You can import the package into your Python code and initialize it.

from pandarallel import pandarallel

# Initialize pandarallel
pandarallel.initialize()

Once that is done, you can use the following functions provided.

Let’s first create a mock dataframe that comprises purchases from an e-commerce site. Each row corresponds to the purchase of one product at each date. The columns are:

import pandas as pd
import numpy as np

# Generate a dataframe.
df = pd.DataFrame()

# Generate a column of random dates from 2019-01-01 to 2019-12-31
df['date'] = pd.date_range('2019-01-01', '2019-12-31', periods=10000)

# Seed numpy random
np.random.seed(0)

# Generate a column of random product_id from 1 to 5
df['product_id'] = np.random.randint(1, 5, 10000)

# Generate a column of quantity bought from 1 to 100
df['quantity'] = np.random.randint(1, 100, 10000)

Here are the first five rows.

|    | date                          |   product_id |   quantity |
|---:|:------------------------------|-------------:|-----------:|
| 0 | 2019-01-01 00:00:00 | 1 | 10 |
| 1 | 2019-01-01 00:52:25.274527452 | 4 | 36 |
| 2 | 2019-01-01 01:44:50.549054905 | 2 | 79 |
| 3 | 2019-01-01 02:37:15.823582358 | 1 | 33 |
| 4 | 2019-01-01 03:29:41.098109810 | 4 | 59 |

Next, let’s use pandarallel to speed up our workflow. To do so, let’s initialize our pandarallel.

from pandarallel import pandarallel

# Initialize pandarallel
pandarallel.initialize()

Note that you have several options for initializing pandarallel.

# Initialize pandarallel with a progress bar
pandarallel.initialize(progress_bar = True)

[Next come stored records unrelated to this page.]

/-- **`pC (path) + pT1` is the typed count of `K₅` plus the two path edges, hence nonnegative**, for a
path `a–b–c` on a triangle `{p₁, p₂, p₃} = {a, b, c}` of marks. -/
theorem pC_pT1_nonneg_path (b : Fin 5) (hb : b = 4 ∨ b = 3 ∨ b = 0) (F : Finset (Fin 10))
    (hF : MarkPairs 0 1 2 3 b F) (τ : Fin 10 → ℕ) {x y z p₁ p₂ p₃ : Fin 5} (hxy : x ≠ y) (hyz : y ≠ z)
    (htri : ∀ j, triMask p₁ p₂ p₃ j = true ↔ ends5 j = s(x, y) ∨ ends5 j = s(y, z) ∨ ends5 j = s(x, z))
    (hx : x = 0 ∨ x = 1 ∨ x = 2 ∨ x = 3 ∨ x = b) (hy : y = 0 ∨ y = 1 ∨ y = 2 ∨ y = 3 ∨ y = b)
    (hz : z = 0 ∨ z = 1 ∨ z = 2 ∨ z = 3 ∨ z = b) :
    0 ≤ pC F (fun _ => false) τ (CovForm.K3 (R := R) ends5 0 1 2 3 b) (pairMask x y) (pairMask y z) +
      pE F (fun _ => false) τ (CovForm.K3 (R := R) ends5 0 1 2 3 b) (triMask p₁ p₂ p₃) := by
  obtain ⟨j₀, hj₀⟩ := exists_edge5 x y hxy
  obtain ⟨j₁, hj₁⟩ := exists_edge5 y z hyz
  -- the multigraph count is the piece
  have hid : typedCount (insert (Sum.inr 0) (insert (Sum.inr 1) (inlF 2 F))) (fun _ => false)
      (parτ τ fun _ => 1) (CovForm.K3 (R := R) (endsPar ![j₀, j₁]) 0 1 2 3 b) =
      pC F (fun _ => false) τ (CovForm.K3 (R := R) ends5 0 1 2 3 b) (pairMask x y) (pairMask y z) +
        pE F (fun _ => false) τ (CovForm.K3 (R := R) ends5 0 1 2 3 b) (triMask p₁ p₂ p₃) := by
    rw [typedCount_par2]
    simp only [Fintype.sum_bool, Bool.toNat_true, Bool.toNat_false, Nat.reduceEqDiff, if_true, if_false,
      add_zero, zero_add, Bool.false_eq_true, mOr_mNone_left, mOr_mNone_right,
      edgeMask_eq_pairMask hj₀, edgeMask_eq_pairMask hj₁, mcount_path_tri₁ hxy hyz htri,
      mcount_path_tri₂ hxy hyz htri, mcount_path_tri₃ hxy hyz htri]
    unfold pC pE
    ring
  rw [← hid]
  obtain ⟨h12, h31, h32, h01, h02, hb1, hb2, h03⟩ := marks_distinct_of b hb
  refine typedCount_K3_nonneg_multi_loops _ h12 h31 h32 h01 h02 hb1 hb2 h03 _ _ fun e he v hv => ?_
  rcases Finset.mem_insert.1 he with rfl | he
  · have hv' : v ∈ ends5 j₀ := hv
    rw [hj₀] at hv'
    rcases Sym2.mem_iff.1 hv' with rfl | rfl
    · exact hx
    · exact hy
  rcases Finset.mem_insert.1 he with rfl | he
  · have hv' : v ∈ ends5 j₁ := hv
    rw [hj₁] at hv'
    rcases Sym2.mem_iff.1 hv' with rfl | rfl
    · exact hy
    · exact hz
  · obtain ⟨j, hjF, rfl⟩ := Finset.mem_map.1 he
    exact hF j hjF v hv


/-- **`pC + pT1` at the three pairs-of-pairs of a triangle of distinct marks.** -/
theorem pC_pT1_nonneg (b : Fin 5) (hb : b = 4 ∨ b = 3 ∨ b = 0) (F : Finset (Fin 10))
    (hF : MarkPairs 0 1 2 3 b F) (τ : Fin 10 → ℕ) {p₁ p₂ p₃ : Fin 5} (h12 : p₁ ≠ p₂) (h13 : p₁ ≠ p₃)
    (h23 : p₂ ≠ p₃) (hp₁ : p₁ = 0 ∨ p₁ = 1 ∨ p₁ = 2 ∨ p₁ = 3 ∨ p₁ = b)
    (hp₂ : p₂ = 0 ∨ p₂ = 1 ∨ p₂ = 2 ∨ p₂ = 3 ∨ p₂ = b) (hp₃ : p₃ = 0 ∨ p₃ = 1 ∨ p₃ = 2 ∨ p₃ = 3 ∨ p₃ = b)
    (S S' : Fin 10 → Bool)
    (hSS : (S = pairMask p₁ p₂ ∧ S' = pairMask p₁ p₃) ∨ (S = pairMask p₁ p₂ ∧ S' = pairMask p₂ p₃) ∨
      (S = pairMask p₁ p₃ ∧ S' = pairMask p₂ p₃)) :
    0 ≤ pC F (fun _ => false) τ (CovForm.K3 (R := R) ends5 0 1 2 3 b) S S' +
      pE F (fun _ => false) τ (CovForm.K3 (R := R) ends5 0 1 2 3 b) (triMask p₁ p₂ p₃) := by
  have hsw : ∀ (j : Fin 10) (x y : Fin 5), ends5 j = s(x, y) ↔ ends5 j = s(y, x) := by
    intro j x y
    rw [Sym2.eq_swap]
  rcases hSS with ⟨hS, hS'⟩ | ⟨hS, hS'⟩ | ⟨hS, hS'⟩
  · -- the path `p₂–p₁–p₃`
    have hS2 : S = pairMask p₂ p₁ := hS.trans (pairMask_comm p₁ p₂)
    rw [hS2, hS']
    refine pC_pT1_nonneg_path b hb F hF τ h12.symm h13 (fun j => ?_) hp₂ hp₁ hp₃
    rw [triMask_eq_true_iff, hsw j p₁ p₂]
  · -- the path `p₁–p₂–p₃`
    rw [hS, hS']
    refine pC_pT1_nonneg_path b hb F hF τ h12 h23 (fun j => ?_) hp₁ hp₂ hp₃
    rw [triMask_eq_true_iff]
    exact or_congr_right or_comm
  · -- the path `p₁–p₃–p₂`
    have hS2 : S' = pairMask p₃ p₂ := hS'.trans (pairMask_comm p₂ p₃)
    rw [hS, hS2]
    refine pC_pT1_nonneg_path b hb F hF τ h13 h23.symm (fun j => ?_) hp₁ hp₃ hp₂
    rw [triMask_eq_true_iff, hsw j p₂ p₃]
    exact or_rotate

/-- **The five certified pieces** of one `(marking, T)`: what typer-1 certifies. -/
structure StarCerts5 (R : Type*) [Field R] [LinearOrder R] (b p₁ p₂ p₃ : Fin 5) : Prop where
  hT1 : ∀ F τ, MarkPairs 0 1 2 3 b F →
    0 ≤ pE F (fun _ => false) τ (CovForm.K3 (R := R) ends5 0 1 2 3 b) (triMask p₁ p₂ p₃)
  hT2 : ∀ F τ, MarkPairs 0 1 2 3 b F →
    0 ≤ pE2 F (fun _ => false) τ (CovForm.K3 (R := R) ends5 0 1 2 3 b) (triMask p₁ p₂ p₃)
  hM : ∀ F τ, MarkPairs 0 1 2 3 b F → ∀ S, (S = pairMask p₁ p₂ ∨ S = pairMask p₁ p₃ ∨ S = pairMask p₂ p₃) →
    0 ≤ pM F (fun _ => false) τ (CovForm.K3 (R := R) ends5 0 1 2 3 b) (triMask p₁ p₂ p₃) S
  hTvT : ∃ S, (S = pairMask p₁ p₂ ∨ S = pairMask p₁ p₃ ∨ S = pairMask p₂ p₃) ∧
    ∀ F τ, MarkPairs 0 1 2 3 b F →
      0 ≤ pB F (fun _ => false) τ (CovForm.K3 (R := R) ends5 0 1 2 3 b) (pairMask p₁ p₂)
          (pairMask p₁ p₃) (pairMask p₂ p₃) +
        pM F (fun _ => false) τ (CovForm.K3 (R := R) ends5 0 1 2 3 b) (triMask p₁ p₂ p₃) S

/-- **The full certificate list from the five certified pieces** — the multigraph pieces are theorems. -/
theorem starPieces_of_certs5 (b : Fin 5) (hb : b = 4 ∨ b = 3 ∨ b = 0) {p₁ p₂ p₃ : Fin 5}
    (h12 : p₁ ≠ p₂) (h13 : p₁ ≠ p₃) (h23 : p₂ ≠ p₃) (hp₁ : p₁ = 0 ∨ p₁ = 1 ∨ p₁ = 2 ∨ p₁ = 3 ∨ p₁ = b)
    (hp₂ : p₂ = 0 ∨ p₂ = 1 ∨ p₂ = 2 ∨ p₂ = 3 ∨ p₂ = b) (hp₃ : p₃ = 0 ∨ p₃ = 1 ∨ p₃ = 2 ∨ p₃ = 3 ∨ p₃ = b)
    (h : StarCerts5 R b p₁ p₂ p₃) : StarPieces R 0 1 2 3 b p₁ p₂ p₃ where
  hN F τ hF := pN_nonneg b hb F hF τ
  hE F τ hF S hS := by
    rcases hS with rfl | rfl | rfl
    · exact pE_nonneg b hb F hF τ h12 hp₁ hp₂
    · exact pE_nonneg b hb F hF τ h13 hp₁ hp₃
    · exact pE_nonneg b hb F hF τ h23 hp₂ hp₃
  hE2 F τ hF S hS := by
    rcases hS with rfl | rfl | rfl
    · exact pE2_nonneg b hb F hF τ h12 hp₁ hp₂
    · exact pE2_nonneg b hb F hF τ h13 hp₁ hp₃
    · exact pE2_nonneg b hb F hF τ h23 hp₂ hp₃
  hT1 := h.hT1
  hT2 := h.hT2
  hM := h.hM
  hC F τ hF S S' hSS := pC_pT1_nonneg b hb F hF τ h12 h13 h23 hp₁ hp₂ hp₃ S S' hSS
  hTvT := h.hTvT

end CT

end K5

end Summit.Ventures.PercRepro2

# Set the number of workers for parallelization.
# By default, this is the number of cores available.
pandarallel.initialize(nb_workers = 4)

# Initialize pandarallel with all logs printed.
# By default, this is 2 (display all logs), while 0 display n ologs.
pandarallel.initialize(verbose = 2)

Use parallel_apply for applying a function on a column.

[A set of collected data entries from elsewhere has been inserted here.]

/-! ## §1 Proposition 6 at a sub-lattice cube from the scalar β clauses + the 𝒢-bound displayed at the cube's data -/

open Classical in
/-- ★ **PROPOSITION 6 (p. 99), (1.135)–(1.138) AS `Node00.GaugedBoundB8` AT A CUBE OF PRINT'S BIG-BLOCK SUB-LATTICE, FROM THE TWO SCALAR FLAT β CLAUSES
AND THE 𝒢-BOUND DISPLAYED AT THE CUBE'S DATA** — p557429's `gaugedBoundB8_cubeMember_scalar_bdryβ` with its weights instantiated at dag-n05-c's printed
weights `wPrinted (d−1) (L−1) η` and its three REAL inequality families DISCHARGED by dag-n05-c's `prop6_real123_of_gbound_printed` (F8: REAL-1 ∕ REAL-1′ kernel
theorems + algebra) from the 𝒢-bound `wt(j_p)⁴·L^{−dj_p}·|((QT⁻¹T⁻¹Qᵀ)⁻¹X)_p| ≤ C_𝒢·sup|X|` ([4] Theorem 3.2 (3.48) at `U = 1`, row-summed) at every truncation
`1 ≤ n ≤ k` of that cube; print's p. 98 side conditions on the cube datum («M is a multiple of R₁M₁ … □_j a sum of the big blocks», `(R₁, M₁) ↔ (R, M_h)` above
the thresholds `ρ₀, M₀, N₀` «for which all the theorems of [2, 4] are valid») displayed as hypotheses.  Any `C_𝒢 ≥ 0`; `c₁` depends on it.
[cite: Balaban1985RegularSpaces, Prop. 6 (1.135)–(1.138) p.99, p.98, Thm 4 p.88, Prop. 3 p.87, (1.59) p.86, (1.31) p.82, (1.91)–(1.92) p.91, (1.98) p.92, (1.101) p.93; Balaban1985BackgroundPropagators, Thm 3.2 (3.48) p.398, Thm 3.1 (3.47) p.398, Thm 3.3 p.399] -/
theorem gaugedBoundB8_cubeMember_scalar_bdryβ_of_gboundAt (hd2 : 2 ≤ d) {L : ℕ} (hL : 2 ≤ L) {B₀ Bbd CG : ℝ} (hB₀ : 0 < B₀)
    (hB : 2 ≤ 5 * (d : ℝ) * L * B₀) (hBbd : 0 ≤ Bbd) (hBd : 4 * Bbd ≤ ((d : ℝ) * L - 1) * B₀) (hCG : 0 ≤ CG) :
    ∃ c₁ ρ₀ M₀ : ℝ, ∃ N₀ : ℕ, 0 < c₁ ∧ ∀ (η : ℝ), 0 < η → ∀ {K : ℕ} {Ω : ℕ → Set (Site d)} (c : CubeB8 d L K Ω),
      -- PRINT'S SIDE CONDITIONS (p. 98) on the cube datum, above threshold: big blocks `M_hL`, `ρ ≥ R·M_hL`, `M_hL ∣ ρ`, `M_hL ∣ M`
      ∀ (Mh R : ℕ), 3 ≤ Mh → M₀ ≤ (L : ℝ) * Mh → Mh * L ∣ c.ρ → Mh * L ∣ c.M → R * (Mh * L) ≤ c.ρ → 2 * L ≤ R →
        N₀ + 1 ≤ R * (L * Mh) → ρ₀ ≤ (c.ρ : ℝ) →
      -- THE SCALAR FLAT FOUR-LINE (1.59) CLAUSE OF PROPOSITION 3's FRAME at the cube's top truncation `c.k`: ℂ-valued bond functions in the
      -- flat Landau gauge on the collars of `{□_j}`, exterior-collar allowance on each line ([4] Thm 3.3 at `U = 1` for `G(1)`, `H(1)`, a priori)
      (∀ φ : Site d → Fin d → ℂ,
        IsLandau138 L c.k η (cubeFam false L c.a c.M c.ρ c.k 0) (cubeLamS L c.a c.M c.ρ c.k c.k) (1 : Site d → Fin d → ℂˣ) φ →
        (∀ (y : Site d) (τ : Fin d), (∀ j, j ≤ c.k → ¬ SideTouches (cubeFam false L c.a c.M c.ρ c.k j) y τ) → φ y τ = 0) →
        msup L c.k η (-(1 : ℝ)) (fun j (b : Site d × Fin d) => SideTouches (cubeFam false L c.a c.M c.ρ c.k j) b.1 b.2) (fun b => φ b.1 b.2)
          ≤ B₀ * (bondNorm L c.k η (-(3 : ℝ)) (cubeFam false L c.a c.M c.ρ c.k) (fun x μ => Jcur η (1 : Site d → Fin d → ℂˣ) φ μ x)
            + wsup 1 (fun p : {p : ℕ × (Site d × Fin d) // p.1 ≤ c.k ∧ (p.2 ∈ cubeLamB L c.a c.M c.ρ c.k c.k p.1 ∨ (p.1 = 0 ∧ CrossB ((cubeFam false L c.a c.M c.ρ c.k) 0) p.2))} =>
                linCovIter L (1 : Site d → Fin d → ℂˣ) (iEta η φ) p.1.1 p.1.2.1 p.1.2.2))
            + Bbd * msup L c.k η (-(1 : ℝ)) (fun j (b : Site d × Fin d) => j = 0 ∧ SideTouches (cubeFam false L c.a c.M c.ρ c.k 0) b.1 b.2 ∧
                ¬ BondTouches (cubeFam false L c.a c.M c.ρ c.k 0) b.1 b.2) (fun b => φ b.1 b.2) ∧
        msup L c.k η (-(2 : ℝ)) (fun j (t : Fin d × Fin d × Site d) => SideTouches (cubeFam false L c.a c.M c.ρ c.k j) t.2.2 t.2.1)
            (fun t => covDerivFwd η (1 : Site d → Fin d → ℂˣ) t.1 (fun z => φ z t.2.1) t.2.2)
          ≤ B₀ * (bondNorm L c.k η (-(3 : ℝ)) (cubeFam false L c.a c.M c.ρ c.k) (fun x μ => Jcur η (1 : Site d → Fin d → ℂˣ) φ μ x)
            + wsup 1 (fun p : {p : ℕ × (Site d × Fin d) // p.1 ≤ c.k ∧ (p.2 ∈ cubeLamB L c.a c.M c.ρ c.k c.k p.1 ∨ (p.1 = 0 ∧ CrossB ((cubeFam false L c.a c.M c.ρ c.k) 0) p.2))} =>
                linCovIter L (1 : Site d → Fin d → ℂˣ) (iEta η φ) p.1.1 p.1.2.1 p.1.2.2))
            + Bbd * msup L c.k η (-(1 : ℝ)) (fun j (b : Site d × Fin d) => j = 0 ∧ SideTouches (cubeFam false L c.a c.M c.ρ c.k 0) b.1 b.2 ∧
                ¬ BondTouches (cubeFam false L c.a c.M c.ρ c.k 0) b.1 b.2) (fun b => φ b.1 b.2) ∧
        bondNorm L c.k η (-(3 : ℝ)) (cubeFam false L c.a c.M c.ρ c.k) (fun x μ => pdiv η (1 : Site d → Fin d → ℂˣ) (plaqCovDeriv η (1 : Site d → Fin d → ℂˣ) φ) μ x)
          ≤ B₀ * (bondNorm L c.k η (-(3 : ℝ)) (cubeFam false L c.a c.M c.ρ c.k) (fun x μ => Jcur η (1 : Site d → Fin d → ℂˣ) φ μ x)
            + wsup 1 (fun p : {p : ℕ × (Site d × Fin d) // p.1 ≤ c.k ∧ (p.2 ∈ cubeLamB L c.a c.M c.ρ c.k c.k p.1 ∨ (p.1 = 0 ∧ CrossB ((cubeFam false L c.a c.M c.ρ c.k) 0) p.2))} =>
                linCovIter L (1 : Site d → Fin d → ℂˣ) (iEta η φ) p.1.1 p.1.2.1 p.1.2.2))
            + Bbd * msup L c.k η (-(1 : ℝ)) (fun j (b : Site d × Fin d) => j = 0 ∧ SideTouches (cubeFam false L c.a c.M c.ρ c.k 0) b.1 b.2 ∧
                ¬ BondTouches (cubeFam false L c.a c.M c.ρ c.k 0) b.1 b.2) (fun b => φ b.1 b.2) ∧
        bondNorm L c.k η (-(3 : ℝ)) (cubeFam false L c.a c.M c.ρ c.k) (fun x μ => covLap η (1 : Site d → Fin d → ℂˣ) (fun z => φ z μ) x)
          ≤ B₀ * (bondNorm L c.k η (-(3 : ℝ)) (cubeFam false L c.a c.M c.ρ c.k) (fun x μ => Jcur η (1 : Site d → Fin d → ℂˣ) φ μ x)
            + wsup 1 (fun p : {p : ℕ × (Site d × Fin d) // p.1 ≤ c.k ∧ (p.2 ∈ cubeLamB L c.a c.M c.ρ c.k c.k p.1 ∨ (p.1 = 0 ∧ CrossB ((cubeFam false L c.a c.M c.ρ c.k) 0) p.2))} =>
                linCovIter L (1 : Site d → Fin d → ℂˣ) (iEta η φ) p.1.1 p.1.2.1 p.1.2.2))
            + Bbd * msup L c.k η (-(1 : ℝ)) (fun j (b : Site d × Fin d) => j = 0 ∧ SideTouches (cubeFam false L c.a c.M c.ρ c.k 0) b.1 b.2 ∧
                ¬ BondTouches (cubeFam false L c.a c.M c.ρ c.k 0) b.1 b.2) (fun b => φ b.1 b.2)) →
      ∀ (U₀ : Site d → Fin d → 𝔸ˣ), (∀ x κ, U₀ x κ ∈ unitaryUnits 𝔸) → ∀ (α₀ : ℝ), 0 < α₀ → InAk L K η α₀ Ω U₀ →
      7 * d * (L : ℝ) ^ 2 * c.M * α₀ ≤ c₁ →
      -- THE 𝒢-BOUND ([4] Theorem 3.2 (3.48), row-summed) DISPLAYED at this cube's data: every truncation `1 ≤ n ≤ k`, weights `wPrinted`, constant `C_𝒢`
      (∀ n, 1 ≤ n → n ≤ c.k → ∀ (S : Finset (Site d)), (∀ x, x ∈ S ↔ x ∈ cubeFam false L c.a c.M c.ρ c.k 0) →
        ∀ (B : Finset (ℕ × Site d)), (∀ p, p ∈ B ↔ p.1 ≤ n ∧ p.2 ∈ cubeLamS L c.a c.M c.ρ c.k n p.1) →
        ∀ (K : Site d → Site d → ℝ), (∀ x z, K x z =
          ((η ^ 2)⁻¹ * ∑ μ : Fin d, ((2 : ℝ) * (if z = x then (1 : ℝ) else 0) - (if z = x + e μ then (1 : ℝ) else 0)
            - (if z = x - e μ then (1 : ℝ) else 0))) +
          (∑ j ∈ Finset.range (n + 1), (if blockMap (L ^ j) x ∈ cubeLamS L c.a c.M c.ρ c.k n j ∧ blockMap (L ^ j) z = blockMap (L ^ j) x then
            wPrinted (d - 1) (L - 1) η j * ((((L : ℝ) ^ d)⁻¹) ^ j) ^ 2 else 0))) →
        ∀ (T : Matrix ↥S ↥S ℝ), T = Matrix.of (fun x z : ↥S => K x.1 z.1) →
        ∀ (Q : Matrix ↥B ↥S ℝ), Q = Matrix.of (fun (p : ↥B) (z : ↥S) =>
          if blockMap (L ^ p.1.1) z.1 = p.1.2 then (((L : ℝ) ^ d)⁻¹) ^ p.1.1 else 0) →
        ∀ (X : ↥B → ℝ) (s : ℝ), 0 ≤ s → (∀ p', |X p'| ≤ s) → ∀ p : ↥B,
          wt L η p.1.1 ^ 4 * ((((L : ℝ)) ^ d) ^ p.1.1)⁻¹ * |∑ p' : ↥B, (Q * T⁻¹ * T⁻¹ * Qᵀ)⁻¹ p p' * X p'| ≤ CG * s) →
      -- THE SCALAR FLAT TWO-LINE (1.59) CLAUSE OF THEOREM 4's FRAME at every truncation `m ≤ c.k` (ℂ-valued, flat Landau gauge, collar allowance)
      (∀ m, 1 ≤ m → m ≤ c.k → ∀ φ : Site d → Fin d → ℂ,
        IsLandau138 L m η ((cubeFam false L c.a c.M c.ρ c.k) 0) ((cubeLamS L c.a c.M c.ρ c.k) m) (1 : Site d → Fin d → ℂˣ) φ →
        (∀ (y : Site d) (τ : Fin d), (∀ j, j ≤ m → ¬ SideTouches ((cubeFam false L c.a c.M c.ρ c.k) j) y τ) → φ y τ = 0) →
        msup L m η (-(1 : ℝ)) (fun j (b : Site d × Fin d) => SideTouches ((cubeFam false L c.a c.M c.ρ c.k) j) b.1 b.2) (fun b => φ b.1 b.2)
          ≤ B₀ * (bondNorm L m η (-(3 : ℝ)) (cubeFam false L c.a c.M c.ρ c.k) (fun x μ => Jcur η (1 : Site d → Fin d → ℂˣ) φ μ x)
            + wsup 1 (fun p : {p : ℕ × (Site d × Fin d) // p.1 ≤ m ∧ (p.2 ∈ (cubeLamB L c.a c.M c.ρ c.k) m p.1 ∨ (p.1 = 0 ∧ CrossB ((cubeFam false L c.a c.M c.ρ c.k) 0) p.2))} =>
                linCovIter L (1 : Site d → Fin d → ℂˣ) (iEta η φ) p.1.1 p.1.2.1 p.1.2.2))
            + Bbd * msup L m η (-(1 : ℝ)) (fun j (b : Site d × Fin d) => j = 0 ∧ SideTouches ((cubeFam false L c.a c.M c.ρ c.k) 0) b.1 b.2 ∧
                ¬ BondTouches ((cubeFam false L c.a c.M c.ρ c.k) 0) b.1 b.2) (fun b => φ b.1 b.2) ∧
        msup L m η (-(2 : ℝ)) (fun j (t : Fin d × Fin d × Site d) => SideTouches ((cubeFam false L c.a c.M c.ρ c.k) j) t.2.2 t.2.1)
            (fun t => covDerivFwd η (1 : Site d → Fin d → ℂˣ) t.1 (fun z => φ z t.2.1) t.2.2)
          ≤ B₀ * (bondNorm L m η (-(3 : ℝ)) (cubeFam false L c.a c.M c.ρ c.k) (fun x μ => Jcur η (1 : Site d → Fin d → ℂˣ) φ μ x)
            + wsup 1 (fun p : {p : ℕ × (Site d × Fin d) // p.1 ≤ m ∧ (p.2 ∈ (cubeLamB L c.a c.M c.ρ c.k) m p.1 ∨ (p.1 = 0 ∧ CrossB ((cubeFam false L c.a c.M c.ρ c.k) 0) p.2))} =>
                linCovIter L (1 : Site d → Fin d → ℂˣ) (iEta η φ) p.1.1 p.1.2.1 p.1.2.2))
            + Bbd * msup L m η (-(1 : ℝ)) (fun j (b : Site d × Fin d) => j = 0 ∧ SideTouches ((cubeFam false L c.a c.M c.ρ c.k) 0) b.1 b.2 ∧
                ¬ BondTouches ((cubeFam false L c.a c.M c.ρ c.k) 0) b.1 b.2) (fun b => φ b.1 b.2)) →
      GaugedBoundB8 L η U₀ c (7 * d * (L : ℝ) ^ 2 * (5 * (d : ℝ) * L * B₀) * c.M * α₀) := by
  -- write `d = d' + 1`, `L = ℓ + 1` (dag-n05-c's convention)
  obtain ⟨d', rfl⟩ : ∃ d', d = d' + 1 := ⟨d - 1, by omega⟩
  obtain ⟨ℓ, rfl⟩ : ∃ ℓ, L = ℓ + 1 := ⟨L - 1, by omega⟩
  have hℓ : 1 ≤ ℓ := by omega
  -- dag-n05-c's F8: the three REAL families from the 𝒢-bound, constants depending on `d, ℓ` (and `C_𝒢`)
  obtain ⟨BG, BG', ρ₀, M₀, N₀, hBG, hBG', -, -, F8⟩ := prop6_real123_of_gbound_printed d' ℓ hℓ
  have hB₀'H : 0 < BG * (BG' * CG) + BG := by positivity
  have hB₂' : 0 ≤ BG' * CG + 8 := by positivity
  have hBR : 0 ≤ 1 + ((BG' * CG + 8) + 8) * BG := by positivity
  have hfree : 3 * (2 * ((d' + 1 : ℕ) : ℝ) * (((ℓ + 1 : ℕ) : ℝ)) ^ 2) * BG * (1 + ((BG' * CG + 8) + 8) * BG) ≤
      3 * (2 * ((d' + 1 : ℕ) : ℝ) * (((ℓ + 1 : ℕ) : ℝ)) ^ 2) * BG * (1 + ((BG' * CG + 8) + 8) * BG) + 1 := by linarith
  have hB₀' : 0 < 3 * (2 * ((d' + 1 : ℕ) : ℝ) * (((ℓ + 1 : ℕ) : ℝ)) ^ 2) * BG * (1 + ((BG' * CG + 8) + 8) * BG) + 1 := by positivity
  have hC₂ : 2097152 * (((d' + 1 : ℕ) : ℝ) + 1) ^ 2 ≤ 2097152 * (((d' + 1 : ℕ) : ℝ) + 1) ^ 2 := le_rfl
  -- p557429's per-cube letter with these constants
  obtain ⟨c₁, hc₁, G⟩ := gaugedBoundB8_cubeMember_scalar_bdryβ (𝔸 := 𝔸) hd2 hL hB₀ hB₀' hB hC₂ hB₀'H hB₂' hBG.le hBR hfree hBbd hBd
  refine ⟨c₁, ρ₀, M₀, N₀, hc₁, ?_⟩
  intro η hη K Ω c Mh R hMh hM0 hρd hMd hR hR2 hRN hρ0 SC4 U₀ hU₀ α₀ hα hAK hs GB SC2
  refine G η hη c SC4 U₀ hU₀ α₀ hα hAK hs (wPrinted d' ℓ η) (fun j => ((wPrinted_facts d' hℓ hη).1 j).le) ?_ SC2
  -- the REAL block of p557429 at `w := wPrinted`, from F8 at this cube datum and truncation
  intro n hn hnk S hS B hB K hK T hT Q hQ
  have hρpos : 0 < c.ρ := lt_of_lt_of_le (by omega) c.L_le_ρ
  have hM0' : M₀ ≤ ((ℓ : ℝ) + 1) * Mh := by
    have : ((ℓ + 1 : ℕ) : ℝ) = (ℓ : ℝ) + 1 := by push_cast; ring
    rw [← this]; exact hM0
  obtain ⟨h1, h2, h3⟩ := F8 η hη Mh hMh hM0' c.a c.M c.ρ c.k n R hn hnk hρd hMd hρpos hR hR2 hRN hρ0 S hS B hB K hK
    T hT Q hQ CG hCG (GB n hn hnk S hS B hB K hK T hT Q hQ)
  refine ⟨h1, fun X s hs hXs φ hφ0 hφS => ?_, h3⟩
  obtain ⟨hf, hg, hΔ⟩ := h2 X s hs hXs φ hφ0 hφS
  have hmono : BG * (BG' * CG) * s ≤ (BG * (BG' * CG) + BG) * s := by nlinarith
  exact ⟨fun x => (hf x).trans hmono, fun j hj p hp => (hg j hj p hp).trans hmono, hΔ⟩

Let’s extract the month from the datecolumn. For example, January is 1, and February is 2. To do so, we can use the parallel_apply function.

# Group date by month using parallel_apply
df['month'] = df['date'].parallel_apply(lambda x: x.month)

| | date | product_id | quantity | month |
|---:|:------------------------------|-------------:|-----------:|--------:|
| 0 | 2019-01-01 00:00:00 | 1 | 10 | 1 |
| 1 | 2019-01-01 00:52:25.274527452 | 4 | 36 | 1 |
| 2 | 2019-01-01 01:44:50.549054905 | 2 | 79 | 1 |
| 3 | 2019-01-01 02:37:15.823582358 | 1 | 33 | 1 |
| 4 | 2019-01-01 03:29:41.098109810 | 4 | 59 | 1 |

We can also use a lambda function in parallel_apply. Let’s assign a price for each product_id. Then, we can calculate the revenue for each transaction.

# Assign a price to each product_id 
df['price'] = df['product_id'].parallel_apply(lambda x: 5.59 if x == 1 else 1.29 if x == 2 else 3.49 if x == 3 else 6.99)

# Get the revenue
df['revenue'] = df.parallel_apply(lambda x: x['quantity']* x['price'], axis=1)

|    | date                          |   product_id |   quantity |   month |   price |   revenue |
|---:|:------------------------------|-------------:|-----------:|--------:|--------:|----------:|
| 0 | 2019-01-01 00:00:00 | 1 | 10 | 1 | 5.59 | 55.9 |
| 1 | 2019-01-01 00:52:25.274527452 | 4 | 36 | 1 | 6.99 | 251.64 |
| 2 | 2019-01-01 01:44:50.549054905 | 2 | 79 | 1 | 1.29 | 101.91 |
| 3 | 2019-01-01 02:37:15.823582358 | 1 | 33 | 1 | 5.59 | 184.47 |
| 4 | 2019-01-01 03:29:41.098109810 | 4 | 59 | 1 | 6.99 | 412.41 |

Use parallel_apply for applying a function on a group.

You can also group by a particular column before applying parallel_apply . In the example below, we can group by a particular month, and get the sum of revenue for each month.

# Get the sum of revenue for every month
monthly_revenue_df = df.groupby('month').parallel_apply(np.sum)[['revenue']]

Better yet, we can perform a rolling sum using parallel_apply too.

# Generate 3-month rolling revenue by month
monthly_revenue_df['rolling_3_mth_rev'] = monthly_revenue_df['revenue'].rolling(3, min_periods=3).parallel_apply(np.sum)
|   month |   revenue |   rolling_3_mth_rev |
|--------:|----------:|--------------------:|
| 1 | 188268 | nan |
| 2 | 164251 | nan |
| 3 | 176198 | 528717 |
| 4 | 178021 | 518470 |
| 5 | 188940 | 543159 |

Use parallel_applymap for applying a function to the entire dataframe

If there is a function to apply to the entire dataframe, applymap is the ideal function. For example, to convert all the elements of df to a string, we can use this function.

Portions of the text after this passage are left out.